(Records contained in a dataset)

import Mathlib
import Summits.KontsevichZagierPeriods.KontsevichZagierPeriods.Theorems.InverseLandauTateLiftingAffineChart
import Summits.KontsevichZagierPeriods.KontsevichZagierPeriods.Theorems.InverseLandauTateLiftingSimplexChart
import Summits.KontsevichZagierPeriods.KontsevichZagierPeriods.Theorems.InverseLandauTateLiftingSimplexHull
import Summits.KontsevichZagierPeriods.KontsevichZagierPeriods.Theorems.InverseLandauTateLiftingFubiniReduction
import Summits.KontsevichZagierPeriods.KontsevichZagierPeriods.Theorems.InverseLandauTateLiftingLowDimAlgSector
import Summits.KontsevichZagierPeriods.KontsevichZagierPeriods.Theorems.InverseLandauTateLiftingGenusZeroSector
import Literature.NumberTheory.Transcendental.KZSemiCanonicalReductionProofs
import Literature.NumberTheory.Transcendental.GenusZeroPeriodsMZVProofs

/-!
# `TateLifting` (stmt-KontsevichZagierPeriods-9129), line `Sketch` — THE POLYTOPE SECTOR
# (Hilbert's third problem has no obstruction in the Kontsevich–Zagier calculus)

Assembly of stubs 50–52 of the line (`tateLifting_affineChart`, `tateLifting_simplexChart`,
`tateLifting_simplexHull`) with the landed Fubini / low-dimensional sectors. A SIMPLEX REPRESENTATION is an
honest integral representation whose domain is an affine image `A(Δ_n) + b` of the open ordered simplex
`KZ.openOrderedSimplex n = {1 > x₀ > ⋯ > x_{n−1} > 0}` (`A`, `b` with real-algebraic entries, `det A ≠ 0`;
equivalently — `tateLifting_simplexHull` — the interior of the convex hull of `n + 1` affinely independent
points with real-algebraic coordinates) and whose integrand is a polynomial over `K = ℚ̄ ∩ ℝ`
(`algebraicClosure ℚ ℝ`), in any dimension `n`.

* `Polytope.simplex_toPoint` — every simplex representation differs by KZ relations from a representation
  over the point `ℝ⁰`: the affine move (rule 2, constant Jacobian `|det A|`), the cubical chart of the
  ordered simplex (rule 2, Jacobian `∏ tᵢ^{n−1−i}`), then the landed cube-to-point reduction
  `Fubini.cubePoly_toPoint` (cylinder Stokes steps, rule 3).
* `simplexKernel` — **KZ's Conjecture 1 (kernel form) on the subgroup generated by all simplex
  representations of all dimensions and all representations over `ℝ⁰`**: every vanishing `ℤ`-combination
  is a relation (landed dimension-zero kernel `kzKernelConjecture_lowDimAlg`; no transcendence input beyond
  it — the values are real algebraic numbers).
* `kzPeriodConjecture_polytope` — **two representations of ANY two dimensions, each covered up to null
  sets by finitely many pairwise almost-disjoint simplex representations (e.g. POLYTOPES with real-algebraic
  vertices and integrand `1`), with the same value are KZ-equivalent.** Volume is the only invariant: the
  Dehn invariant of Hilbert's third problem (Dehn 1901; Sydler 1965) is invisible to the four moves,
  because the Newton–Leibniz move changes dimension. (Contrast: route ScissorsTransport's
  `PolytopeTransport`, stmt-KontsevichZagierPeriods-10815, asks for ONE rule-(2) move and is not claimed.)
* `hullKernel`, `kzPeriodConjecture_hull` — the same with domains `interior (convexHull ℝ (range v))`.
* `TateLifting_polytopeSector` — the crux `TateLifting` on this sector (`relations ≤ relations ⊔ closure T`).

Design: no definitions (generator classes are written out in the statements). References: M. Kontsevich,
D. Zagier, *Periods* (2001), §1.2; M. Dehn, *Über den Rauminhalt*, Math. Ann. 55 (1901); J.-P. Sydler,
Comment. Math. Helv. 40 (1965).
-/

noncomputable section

**TO DO**
Your answer must be the lines above from the one containing "Assembly of stubs" to the one containing "Dehn invariant of", both included, restated word for word.

**ANSWER BELOW**
Assembly of stubs 50–52 of the line (`tateLifting_affineChart`, `tateLifting_simplexChart`,
`tateLifting_simplexHull`) with the landed Fubini / low-dimensional sectors. A SIMPLEX REPRESENTATION is an
honest integral representation whose domain is an affine image `A(Δ_n) + b` of the open ordered simplex
`KZ.openOrderedSimplex n = {1 > x₀ > ⋯ > x_{n−1} > 0}` (`A`, `b` with real-algebraic entries, `det A ≠ 0`;
equivalently — `tateLifting_simplexHull` — the interior of the convex hull of `n + 1` affinely independent
points with real-algebraic coordinates) and whose integrand is a polynomial over `K = ℚ̄ ∩ ℝ`
(`algebraicClosure ℚ ℝ`), in any dimension `n`.

* `Polytope.simplex_toPoint` — every simplex representation differs by KZ relations from a representation
  over the point `ℝ⁰`: the affine move (rule 2, constant Jacobian `|det A|`), the cubical chart of the
  ordered simplex (rule 2, Jacobian `∏ tᵢ^{n−1−i}`), then the landed cube-to-point reduction
  `Fubini.cubePoly_toPoint` (cylinder Stokes steps, rule 3).
* `simplexKernel` — **KZ's Conjecture 1 (kernel form) on the subgroup generated by all simplex
  representations of all dimensions and all representations over `ℝ⁰`**: every vanishing `ℤ`-combination
  is a relation (landed dimension-zero kernel `kzKernelConjecture_lowDimAlg`; no transcendence input beyond
  it — the values are real algebraic numbers).
* `kzPeriodConjecture_polytope` — **two representations of ANY two dimensions, each covered up to null
  sets by finitely many pairwise almost-disjoint simplex representations (e.g. POLYTOPES with real-algebraic
  vertices and integrand `1`), with the same value are KZ-equivalent.** Volume is the only invariant: the
  Dehn invariant of Hilbert's third problem (Dehn 1901; Sydler 1965) is invisible to the four moves,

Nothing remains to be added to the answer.